▶ **EXERCISE DATA**:

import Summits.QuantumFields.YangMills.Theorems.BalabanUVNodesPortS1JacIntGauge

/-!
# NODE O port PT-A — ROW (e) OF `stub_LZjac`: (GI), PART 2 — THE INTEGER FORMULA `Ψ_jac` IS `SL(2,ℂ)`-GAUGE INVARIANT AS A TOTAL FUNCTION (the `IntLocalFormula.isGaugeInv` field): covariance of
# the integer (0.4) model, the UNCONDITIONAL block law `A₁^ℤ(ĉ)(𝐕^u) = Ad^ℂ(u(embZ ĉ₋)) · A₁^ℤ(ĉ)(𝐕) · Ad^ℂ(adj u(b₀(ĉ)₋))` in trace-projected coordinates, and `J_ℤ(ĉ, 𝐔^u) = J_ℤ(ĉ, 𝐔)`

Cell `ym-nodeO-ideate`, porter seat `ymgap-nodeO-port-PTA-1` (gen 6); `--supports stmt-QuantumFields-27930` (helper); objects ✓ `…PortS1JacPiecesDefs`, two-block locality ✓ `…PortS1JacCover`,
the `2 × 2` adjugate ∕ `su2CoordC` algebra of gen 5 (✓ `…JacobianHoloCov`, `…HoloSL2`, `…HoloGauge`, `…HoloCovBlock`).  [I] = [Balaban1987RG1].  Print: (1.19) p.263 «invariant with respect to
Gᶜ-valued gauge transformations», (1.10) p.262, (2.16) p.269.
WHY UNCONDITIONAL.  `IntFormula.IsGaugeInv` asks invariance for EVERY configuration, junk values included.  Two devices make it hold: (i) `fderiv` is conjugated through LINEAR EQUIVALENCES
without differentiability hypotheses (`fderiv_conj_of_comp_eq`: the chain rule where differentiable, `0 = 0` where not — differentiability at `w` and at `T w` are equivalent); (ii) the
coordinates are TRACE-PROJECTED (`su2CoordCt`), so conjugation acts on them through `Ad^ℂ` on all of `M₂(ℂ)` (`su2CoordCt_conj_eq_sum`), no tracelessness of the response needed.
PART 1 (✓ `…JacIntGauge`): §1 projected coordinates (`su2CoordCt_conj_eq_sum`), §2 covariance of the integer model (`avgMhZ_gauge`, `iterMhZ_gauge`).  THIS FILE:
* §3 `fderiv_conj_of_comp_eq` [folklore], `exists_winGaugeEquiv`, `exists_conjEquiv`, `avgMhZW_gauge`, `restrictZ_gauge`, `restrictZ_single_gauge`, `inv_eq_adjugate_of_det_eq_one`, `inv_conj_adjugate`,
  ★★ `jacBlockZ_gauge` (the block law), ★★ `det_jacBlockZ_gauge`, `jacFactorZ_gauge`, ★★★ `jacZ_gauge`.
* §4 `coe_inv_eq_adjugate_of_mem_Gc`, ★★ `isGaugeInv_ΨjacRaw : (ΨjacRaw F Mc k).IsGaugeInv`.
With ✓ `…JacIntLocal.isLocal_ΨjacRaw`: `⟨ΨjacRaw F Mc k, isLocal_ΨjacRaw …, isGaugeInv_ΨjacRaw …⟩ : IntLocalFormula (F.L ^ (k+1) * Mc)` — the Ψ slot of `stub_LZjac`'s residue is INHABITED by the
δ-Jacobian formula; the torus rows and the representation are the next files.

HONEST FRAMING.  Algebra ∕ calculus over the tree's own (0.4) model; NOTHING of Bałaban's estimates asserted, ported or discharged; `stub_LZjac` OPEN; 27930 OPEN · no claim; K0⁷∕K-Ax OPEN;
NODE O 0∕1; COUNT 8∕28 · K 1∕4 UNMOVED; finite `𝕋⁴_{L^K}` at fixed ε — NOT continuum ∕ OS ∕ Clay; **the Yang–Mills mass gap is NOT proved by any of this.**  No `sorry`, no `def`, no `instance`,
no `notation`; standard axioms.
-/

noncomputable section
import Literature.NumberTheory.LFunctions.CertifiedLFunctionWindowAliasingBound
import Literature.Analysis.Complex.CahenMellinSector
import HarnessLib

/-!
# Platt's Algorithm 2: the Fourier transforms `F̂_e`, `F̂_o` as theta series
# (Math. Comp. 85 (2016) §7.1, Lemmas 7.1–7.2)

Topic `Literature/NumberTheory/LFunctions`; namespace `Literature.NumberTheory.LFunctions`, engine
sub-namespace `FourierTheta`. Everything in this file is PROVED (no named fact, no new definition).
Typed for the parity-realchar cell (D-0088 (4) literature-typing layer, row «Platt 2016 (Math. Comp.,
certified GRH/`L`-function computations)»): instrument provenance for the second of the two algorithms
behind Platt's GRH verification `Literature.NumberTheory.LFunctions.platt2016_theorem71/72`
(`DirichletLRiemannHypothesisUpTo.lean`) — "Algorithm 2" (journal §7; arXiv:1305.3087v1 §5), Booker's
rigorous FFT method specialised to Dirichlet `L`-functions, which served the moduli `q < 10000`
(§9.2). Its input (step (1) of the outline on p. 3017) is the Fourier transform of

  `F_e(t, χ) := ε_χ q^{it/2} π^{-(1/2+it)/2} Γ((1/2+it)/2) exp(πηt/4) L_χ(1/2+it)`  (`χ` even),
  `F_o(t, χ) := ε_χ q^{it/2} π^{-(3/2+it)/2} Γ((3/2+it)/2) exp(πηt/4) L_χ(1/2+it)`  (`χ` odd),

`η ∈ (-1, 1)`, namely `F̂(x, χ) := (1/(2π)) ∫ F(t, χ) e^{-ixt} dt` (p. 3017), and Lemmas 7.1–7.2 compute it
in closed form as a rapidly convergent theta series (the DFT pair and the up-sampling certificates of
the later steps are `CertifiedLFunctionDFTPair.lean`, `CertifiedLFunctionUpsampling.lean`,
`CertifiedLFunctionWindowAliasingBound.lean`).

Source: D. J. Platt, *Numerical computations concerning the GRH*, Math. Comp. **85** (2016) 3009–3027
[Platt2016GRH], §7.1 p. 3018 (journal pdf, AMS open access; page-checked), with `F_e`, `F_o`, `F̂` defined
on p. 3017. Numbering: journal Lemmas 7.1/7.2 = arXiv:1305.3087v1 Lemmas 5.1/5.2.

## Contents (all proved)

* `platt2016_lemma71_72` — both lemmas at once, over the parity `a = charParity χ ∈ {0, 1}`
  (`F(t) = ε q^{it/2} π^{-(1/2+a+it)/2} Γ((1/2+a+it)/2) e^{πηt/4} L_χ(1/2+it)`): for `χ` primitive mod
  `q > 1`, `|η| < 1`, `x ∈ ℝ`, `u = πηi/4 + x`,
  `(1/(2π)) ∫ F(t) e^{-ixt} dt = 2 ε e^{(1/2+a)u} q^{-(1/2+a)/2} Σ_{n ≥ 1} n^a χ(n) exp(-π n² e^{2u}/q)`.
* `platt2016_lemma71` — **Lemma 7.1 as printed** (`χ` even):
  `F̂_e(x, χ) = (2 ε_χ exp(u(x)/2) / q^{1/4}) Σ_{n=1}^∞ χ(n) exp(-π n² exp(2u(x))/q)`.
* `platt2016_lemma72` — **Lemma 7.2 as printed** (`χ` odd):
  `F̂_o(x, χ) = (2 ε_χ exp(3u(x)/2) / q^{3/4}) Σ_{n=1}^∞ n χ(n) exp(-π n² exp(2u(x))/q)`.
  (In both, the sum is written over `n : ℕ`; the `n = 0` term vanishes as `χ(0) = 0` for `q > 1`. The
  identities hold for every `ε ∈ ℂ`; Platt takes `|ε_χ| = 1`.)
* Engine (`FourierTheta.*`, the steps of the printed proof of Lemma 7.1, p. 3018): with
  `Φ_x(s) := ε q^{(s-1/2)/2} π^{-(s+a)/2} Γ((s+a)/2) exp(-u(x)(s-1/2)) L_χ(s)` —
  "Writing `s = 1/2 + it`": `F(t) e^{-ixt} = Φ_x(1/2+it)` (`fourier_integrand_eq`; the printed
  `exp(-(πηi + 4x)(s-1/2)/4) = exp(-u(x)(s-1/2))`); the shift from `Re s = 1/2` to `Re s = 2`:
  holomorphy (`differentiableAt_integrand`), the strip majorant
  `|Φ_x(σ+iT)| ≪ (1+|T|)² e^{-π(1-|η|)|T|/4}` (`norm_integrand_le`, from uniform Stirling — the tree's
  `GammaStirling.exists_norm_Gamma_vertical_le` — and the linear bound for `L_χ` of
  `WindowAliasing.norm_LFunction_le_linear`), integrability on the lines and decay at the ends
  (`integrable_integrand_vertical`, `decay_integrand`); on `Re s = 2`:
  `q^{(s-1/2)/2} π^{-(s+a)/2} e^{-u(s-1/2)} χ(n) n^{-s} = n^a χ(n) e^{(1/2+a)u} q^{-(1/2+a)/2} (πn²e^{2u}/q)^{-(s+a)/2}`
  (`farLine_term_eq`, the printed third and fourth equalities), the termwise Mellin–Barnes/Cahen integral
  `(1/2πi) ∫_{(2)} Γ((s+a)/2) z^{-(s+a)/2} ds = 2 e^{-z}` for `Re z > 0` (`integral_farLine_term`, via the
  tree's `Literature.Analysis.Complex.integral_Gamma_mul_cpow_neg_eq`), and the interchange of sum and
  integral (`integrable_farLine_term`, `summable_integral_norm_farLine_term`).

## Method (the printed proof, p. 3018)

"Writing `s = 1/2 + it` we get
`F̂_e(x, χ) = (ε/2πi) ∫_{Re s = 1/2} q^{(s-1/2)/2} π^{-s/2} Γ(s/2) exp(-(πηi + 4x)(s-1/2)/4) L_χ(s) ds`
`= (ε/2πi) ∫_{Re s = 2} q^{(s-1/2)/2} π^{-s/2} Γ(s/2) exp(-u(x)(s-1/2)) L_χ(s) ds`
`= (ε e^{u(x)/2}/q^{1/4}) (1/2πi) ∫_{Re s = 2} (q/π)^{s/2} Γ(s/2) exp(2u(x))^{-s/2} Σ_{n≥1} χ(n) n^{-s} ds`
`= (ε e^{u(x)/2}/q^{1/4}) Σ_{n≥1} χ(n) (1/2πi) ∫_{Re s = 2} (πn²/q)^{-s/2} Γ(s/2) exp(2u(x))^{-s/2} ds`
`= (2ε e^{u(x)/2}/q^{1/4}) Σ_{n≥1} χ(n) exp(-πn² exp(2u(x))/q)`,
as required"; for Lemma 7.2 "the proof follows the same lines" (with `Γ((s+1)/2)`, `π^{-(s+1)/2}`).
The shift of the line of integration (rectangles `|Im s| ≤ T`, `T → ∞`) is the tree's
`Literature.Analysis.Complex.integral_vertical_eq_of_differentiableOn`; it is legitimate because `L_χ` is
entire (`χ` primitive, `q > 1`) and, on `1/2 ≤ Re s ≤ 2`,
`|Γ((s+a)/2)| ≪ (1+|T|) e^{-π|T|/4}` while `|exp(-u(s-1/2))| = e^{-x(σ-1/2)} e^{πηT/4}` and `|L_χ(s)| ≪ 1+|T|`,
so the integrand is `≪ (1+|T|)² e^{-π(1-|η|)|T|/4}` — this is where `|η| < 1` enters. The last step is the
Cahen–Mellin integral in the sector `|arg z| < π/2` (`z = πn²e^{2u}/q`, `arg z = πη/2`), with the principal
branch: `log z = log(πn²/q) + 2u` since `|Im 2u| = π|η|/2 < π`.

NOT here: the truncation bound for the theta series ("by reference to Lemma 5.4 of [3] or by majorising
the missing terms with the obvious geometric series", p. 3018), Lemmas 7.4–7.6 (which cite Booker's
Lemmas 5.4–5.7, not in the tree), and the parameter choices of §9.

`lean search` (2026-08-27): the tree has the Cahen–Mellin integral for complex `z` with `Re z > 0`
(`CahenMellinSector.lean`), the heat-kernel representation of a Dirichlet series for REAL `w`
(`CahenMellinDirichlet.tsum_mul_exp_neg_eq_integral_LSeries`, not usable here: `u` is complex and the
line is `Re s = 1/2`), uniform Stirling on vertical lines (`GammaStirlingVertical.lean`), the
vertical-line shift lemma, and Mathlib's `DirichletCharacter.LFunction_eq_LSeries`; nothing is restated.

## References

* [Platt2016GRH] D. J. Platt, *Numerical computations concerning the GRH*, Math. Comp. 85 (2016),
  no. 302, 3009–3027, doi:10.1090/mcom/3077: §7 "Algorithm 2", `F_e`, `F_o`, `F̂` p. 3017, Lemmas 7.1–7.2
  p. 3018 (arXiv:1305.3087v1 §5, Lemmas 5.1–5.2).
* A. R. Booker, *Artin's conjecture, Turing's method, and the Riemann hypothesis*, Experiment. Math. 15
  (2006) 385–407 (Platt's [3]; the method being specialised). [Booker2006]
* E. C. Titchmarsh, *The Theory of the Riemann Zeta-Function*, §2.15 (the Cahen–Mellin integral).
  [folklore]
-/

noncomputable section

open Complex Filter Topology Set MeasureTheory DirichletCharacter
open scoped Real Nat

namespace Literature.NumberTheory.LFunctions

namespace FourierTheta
...
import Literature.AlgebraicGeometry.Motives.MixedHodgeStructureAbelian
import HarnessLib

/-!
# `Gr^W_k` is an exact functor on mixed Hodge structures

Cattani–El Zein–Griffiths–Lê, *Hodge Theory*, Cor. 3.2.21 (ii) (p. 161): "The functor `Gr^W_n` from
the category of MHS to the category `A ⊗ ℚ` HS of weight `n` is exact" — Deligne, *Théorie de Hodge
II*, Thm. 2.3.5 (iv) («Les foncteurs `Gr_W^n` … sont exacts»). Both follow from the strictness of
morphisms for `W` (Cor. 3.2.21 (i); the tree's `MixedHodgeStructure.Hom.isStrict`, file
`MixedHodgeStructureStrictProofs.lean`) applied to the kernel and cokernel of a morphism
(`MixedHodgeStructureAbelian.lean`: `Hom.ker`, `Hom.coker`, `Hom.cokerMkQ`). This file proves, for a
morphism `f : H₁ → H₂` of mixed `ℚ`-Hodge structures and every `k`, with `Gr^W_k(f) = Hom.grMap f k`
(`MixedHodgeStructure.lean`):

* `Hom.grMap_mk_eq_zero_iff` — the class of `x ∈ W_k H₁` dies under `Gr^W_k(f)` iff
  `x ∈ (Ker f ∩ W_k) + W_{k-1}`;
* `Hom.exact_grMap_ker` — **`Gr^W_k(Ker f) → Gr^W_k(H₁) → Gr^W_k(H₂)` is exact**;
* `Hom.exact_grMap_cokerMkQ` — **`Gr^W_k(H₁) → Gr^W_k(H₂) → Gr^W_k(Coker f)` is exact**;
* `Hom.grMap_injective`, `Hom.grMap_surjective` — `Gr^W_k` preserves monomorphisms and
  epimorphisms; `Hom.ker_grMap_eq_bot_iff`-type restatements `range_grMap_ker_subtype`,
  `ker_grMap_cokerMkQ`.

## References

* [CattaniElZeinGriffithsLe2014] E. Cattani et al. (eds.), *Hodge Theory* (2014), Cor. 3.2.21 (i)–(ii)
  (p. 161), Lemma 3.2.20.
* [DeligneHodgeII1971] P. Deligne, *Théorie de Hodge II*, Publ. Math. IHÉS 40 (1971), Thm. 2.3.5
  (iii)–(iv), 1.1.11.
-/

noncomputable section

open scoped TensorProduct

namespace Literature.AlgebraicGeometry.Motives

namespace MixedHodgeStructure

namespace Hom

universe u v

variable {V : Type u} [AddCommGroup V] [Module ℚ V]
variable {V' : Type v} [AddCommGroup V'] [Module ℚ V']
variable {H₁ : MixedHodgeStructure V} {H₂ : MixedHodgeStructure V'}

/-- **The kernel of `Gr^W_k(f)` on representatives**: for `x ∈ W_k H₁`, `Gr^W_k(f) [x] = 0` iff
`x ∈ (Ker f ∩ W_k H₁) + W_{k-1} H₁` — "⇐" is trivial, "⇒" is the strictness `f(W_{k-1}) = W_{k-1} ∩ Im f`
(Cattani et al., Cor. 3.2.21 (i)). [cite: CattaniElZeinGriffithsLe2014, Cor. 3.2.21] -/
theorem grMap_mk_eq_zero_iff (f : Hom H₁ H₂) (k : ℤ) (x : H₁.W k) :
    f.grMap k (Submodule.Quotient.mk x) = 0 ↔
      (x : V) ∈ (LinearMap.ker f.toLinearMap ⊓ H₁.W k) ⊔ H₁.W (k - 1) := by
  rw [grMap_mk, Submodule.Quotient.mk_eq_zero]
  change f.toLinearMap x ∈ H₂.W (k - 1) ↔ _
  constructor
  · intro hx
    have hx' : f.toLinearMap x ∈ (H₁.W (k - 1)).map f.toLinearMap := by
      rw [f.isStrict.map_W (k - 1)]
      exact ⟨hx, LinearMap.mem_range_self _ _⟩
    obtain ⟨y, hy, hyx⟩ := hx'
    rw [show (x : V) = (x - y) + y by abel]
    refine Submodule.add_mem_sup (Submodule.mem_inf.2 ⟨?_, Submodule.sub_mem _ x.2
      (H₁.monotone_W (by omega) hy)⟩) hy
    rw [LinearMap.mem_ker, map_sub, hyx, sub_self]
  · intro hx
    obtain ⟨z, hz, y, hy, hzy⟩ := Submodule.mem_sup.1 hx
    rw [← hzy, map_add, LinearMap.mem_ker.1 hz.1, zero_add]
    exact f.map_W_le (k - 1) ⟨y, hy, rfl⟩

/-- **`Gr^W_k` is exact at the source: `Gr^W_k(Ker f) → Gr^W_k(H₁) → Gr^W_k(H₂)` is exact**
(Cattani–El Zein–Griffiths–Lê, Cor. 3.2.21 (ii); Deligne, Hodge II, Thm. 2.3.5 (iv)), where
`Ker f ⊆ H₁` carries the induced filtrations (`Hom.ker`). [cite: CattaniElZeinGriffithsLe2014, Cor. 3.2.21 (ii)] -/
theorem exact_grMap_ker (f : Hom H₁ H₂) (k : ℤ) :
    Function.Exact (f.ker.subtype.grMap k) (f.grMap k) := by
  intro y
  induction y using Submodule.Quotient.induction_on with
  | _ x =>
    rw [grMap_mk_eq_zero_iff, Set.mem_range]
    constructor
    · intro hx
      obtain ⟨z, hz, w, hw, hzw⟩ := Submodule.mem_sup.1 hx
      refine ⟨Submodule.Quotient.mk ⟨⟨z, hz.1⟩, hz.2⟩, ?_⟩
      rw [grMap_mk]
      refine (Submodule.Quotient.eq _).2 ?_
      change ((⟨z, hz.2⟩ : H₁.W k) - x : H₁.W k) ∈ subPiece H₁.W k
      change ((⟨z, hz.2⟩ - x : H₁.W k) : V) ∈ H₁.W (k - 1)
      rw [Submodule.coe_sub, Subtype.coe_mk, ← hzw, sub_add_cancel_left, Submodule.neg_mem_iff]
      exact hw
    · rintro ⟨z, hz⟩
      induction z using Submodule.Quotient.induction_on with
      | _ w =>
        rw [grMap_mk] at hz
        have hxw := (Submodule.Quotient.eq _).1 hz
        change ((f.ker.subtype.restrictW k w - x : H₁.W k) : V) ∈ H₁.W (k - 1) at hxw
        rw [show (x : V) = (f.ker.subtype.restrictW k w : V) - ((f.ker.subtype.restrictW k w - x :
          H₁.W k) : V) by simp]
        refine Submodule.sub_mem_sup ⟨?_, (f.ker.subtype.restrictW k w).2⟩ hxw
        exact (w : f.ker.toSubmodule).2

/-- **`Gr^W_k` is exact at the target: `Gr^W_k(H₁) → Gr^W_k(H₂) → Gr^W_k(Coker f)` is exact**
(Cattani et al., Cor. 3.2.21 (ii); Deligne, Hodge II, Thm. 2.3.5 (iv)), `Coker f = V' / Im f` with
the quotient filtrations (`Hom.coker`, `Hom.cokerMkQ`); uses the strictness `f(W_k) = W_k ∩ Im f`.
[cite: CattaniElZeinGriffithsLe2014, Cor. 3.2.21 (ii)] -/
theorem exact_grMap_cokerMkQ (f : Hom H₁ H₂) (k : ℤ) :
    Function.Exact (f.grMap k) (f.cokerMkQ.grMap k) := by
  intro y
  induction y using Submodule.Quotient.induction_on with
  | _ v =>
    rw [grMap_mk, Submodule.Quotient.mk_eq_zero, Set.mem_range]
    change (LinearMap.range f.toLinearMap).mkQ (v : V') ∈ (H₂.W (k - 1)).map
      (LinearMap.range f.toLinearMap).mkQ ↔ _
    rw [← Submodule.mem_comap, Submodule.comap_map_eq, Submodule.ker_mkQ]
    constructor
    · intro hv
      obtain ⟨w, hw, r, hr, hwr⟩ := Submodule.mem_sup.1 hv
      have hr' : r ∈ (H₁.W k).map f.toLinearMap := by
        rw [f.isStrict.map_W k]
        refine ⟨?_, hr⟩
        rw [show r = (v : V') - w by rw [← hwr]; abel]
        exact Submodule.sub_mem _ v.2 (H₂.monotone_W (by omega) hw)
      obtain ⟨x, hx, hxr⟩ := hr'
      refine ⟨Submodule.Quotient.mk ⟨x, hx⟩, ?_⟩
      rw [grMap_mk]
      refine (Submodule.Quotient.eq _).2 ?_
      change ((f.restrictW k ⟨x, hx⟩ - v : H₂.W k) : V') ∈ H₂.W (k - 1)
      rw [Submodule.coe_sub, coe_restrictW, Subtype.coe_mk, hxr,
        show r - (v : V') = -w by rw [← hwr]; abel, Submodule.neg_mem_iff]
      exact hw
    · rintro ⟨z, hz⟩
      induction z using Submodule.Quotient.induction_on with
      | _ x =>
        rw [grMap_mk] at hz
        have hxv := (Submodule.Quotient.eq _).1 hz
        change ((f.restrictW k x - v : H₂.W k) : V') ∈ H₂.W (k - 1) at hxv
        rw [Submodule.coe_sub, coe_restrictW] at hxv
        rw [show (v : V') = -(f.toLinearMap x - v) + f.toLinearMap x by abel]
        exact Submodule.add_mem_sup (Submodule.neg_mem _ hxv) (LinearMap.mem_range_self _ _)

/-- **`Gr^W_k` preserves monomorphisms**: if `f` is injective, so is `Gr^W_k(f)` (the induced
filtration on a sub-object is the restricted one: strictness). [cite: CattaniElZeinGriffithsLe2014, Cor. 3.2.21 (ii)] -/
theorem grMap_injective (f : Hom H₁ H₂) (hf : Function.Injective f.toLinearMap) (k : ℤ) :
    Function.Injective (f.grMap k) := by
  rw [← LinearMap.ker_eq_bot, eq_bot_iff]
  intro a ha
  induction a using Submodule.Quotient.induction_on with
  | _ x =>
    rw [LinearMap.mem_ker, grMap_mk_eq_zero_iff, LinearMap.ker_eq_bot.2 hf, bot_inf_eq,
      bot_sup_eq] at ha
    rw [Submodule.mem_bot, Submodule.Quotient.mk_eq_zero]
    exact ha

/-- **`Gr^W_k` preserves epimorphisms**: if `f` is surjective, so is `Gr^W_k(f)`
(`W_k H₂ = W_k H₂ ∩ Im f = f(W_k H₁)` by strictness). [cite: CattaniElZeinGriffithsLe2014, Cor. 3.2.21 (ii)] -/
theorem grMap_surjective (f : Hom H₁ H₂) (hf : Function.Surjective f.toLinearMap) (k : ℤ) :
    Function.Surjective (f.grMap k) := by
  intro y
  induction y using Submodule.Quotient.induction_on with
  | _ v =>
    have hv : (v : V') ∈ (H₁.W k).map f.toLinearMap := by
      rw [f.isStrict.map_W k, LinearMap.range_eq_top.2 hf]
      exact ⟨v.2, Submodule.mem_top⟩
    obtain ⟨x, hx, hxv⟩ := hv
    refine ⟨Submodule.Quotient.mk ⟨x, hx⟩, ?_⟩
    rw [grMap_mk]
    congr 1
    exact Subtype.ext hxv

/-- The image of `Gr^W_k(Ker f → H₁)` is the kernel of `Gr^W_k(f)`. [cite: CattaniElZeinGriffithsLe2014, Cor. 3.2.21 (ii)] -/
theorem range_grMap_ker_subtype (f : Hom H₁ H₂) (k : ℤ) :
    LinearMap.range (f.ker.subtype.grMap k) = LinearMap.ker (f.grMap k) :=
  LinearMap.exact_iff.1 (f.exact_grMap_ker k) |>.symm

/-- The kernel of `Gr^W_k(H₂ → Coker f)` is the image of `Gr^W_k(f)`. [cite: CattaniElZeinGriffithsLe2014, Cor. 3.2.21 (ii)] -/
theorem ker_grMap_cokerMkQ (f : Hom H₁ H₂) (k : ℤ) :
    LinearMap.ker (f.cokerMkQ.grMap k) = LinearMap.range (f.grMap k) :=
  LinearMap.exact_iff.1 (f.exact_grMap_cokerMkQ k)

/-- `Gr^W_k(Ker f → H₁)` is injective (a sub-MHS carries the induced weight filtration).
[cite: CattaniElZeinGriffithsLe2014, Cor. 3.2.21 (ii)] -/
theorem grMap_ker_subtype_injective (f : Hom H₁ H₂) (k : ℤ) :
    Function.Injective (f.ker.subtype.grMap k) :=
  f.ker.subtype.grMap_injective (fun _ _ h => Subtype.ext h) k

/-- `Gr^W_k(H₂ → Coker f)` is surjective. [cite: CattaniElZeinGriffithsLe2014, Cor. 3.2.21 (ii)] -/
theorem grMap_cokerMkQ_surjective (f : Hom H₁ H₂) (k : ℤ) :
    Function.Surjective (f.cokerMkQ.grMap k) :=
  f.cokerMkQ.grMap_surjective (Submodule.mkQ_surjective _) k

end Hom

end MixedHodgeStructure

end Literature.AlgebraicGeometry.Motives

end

▶ **EXERCISE DETAILS**:
Above are some records; copy exactly the lines from the one with "obtain ⟨x, hx, hxv⟩ := hv" through the one with "theorem grMap_cokerMkQ_surjective (f", both included, and no others.

▶ **THE COMPLETED TASK**:
    obtain ⟨x, hx, hxv⟩ := hv
    refine ⟨Submodule.Quotient.mk ⟨x, hx⟩, ?_⟩
    rw [grMap_mk]
    congr 1
    exact Subtype.ext hxv

/-- The image of `Gr^W_k(Ker f → H₁)` is the kernel of `Gr^W_k(f)`. [cite: CattaniElZeinGriffithsLe2014, Cor. 3.2.21 (ii)] -/
theorem range_grMap_ker_subtype (f : Hom H₁ H₂) (k : ℤ) :
    LinearMap.range (f.ker.subtype.grMap k) = LinearMap.ker (f.grMap k) :=
  LinearMap.exact_iff.1 (f.exact_grMap_ker k) |>.symm

/-- The kernel of `Gr^W_k(H₂ → Coker f)` is the image of `Gr^W_k(f)`. [cite: CattaniElZeinGriffithsLe2014, Cor. 3.2.21 (ii)] -/
theorem ker_grMap_cokerMkQ (f : Hom H₁ H₂) (k : ℤ) :
    LinearMap.ker (f.cokerMkQ.grMap k) = LinearMap.range (f.grMap k) :=
  LinearMap.exact_iff.1 (f.exact_grMap_cokerMkQ k)

/-- `Gr^W_k(Ker f → H₁)` is injective (a sub-MHS carries the induced weight filtration).
[cite: CattaniElZeinGriffithsLe2014, Cor. 3.2.21 (ii)] -/
theorem grMap_ker_subtype_injective (f : Hom H₁ H₂) (k : ℤ) :
    Function.Injective (f.ker.subtype.grMap k) :=
  f.ker.subtype.grMap_injective (fun _ _ h => Subtype.ext h) k

/-- `Gr^W_k(H₂ → Coker f)` is surjective. [cite: CattaniElZeinGriffithsLe2014, Cor. 3.2.21 (ii)] -/
theorem grMap_cokerMkQ_surjective (f : Hom H₁ H₂) (k : ℤ) :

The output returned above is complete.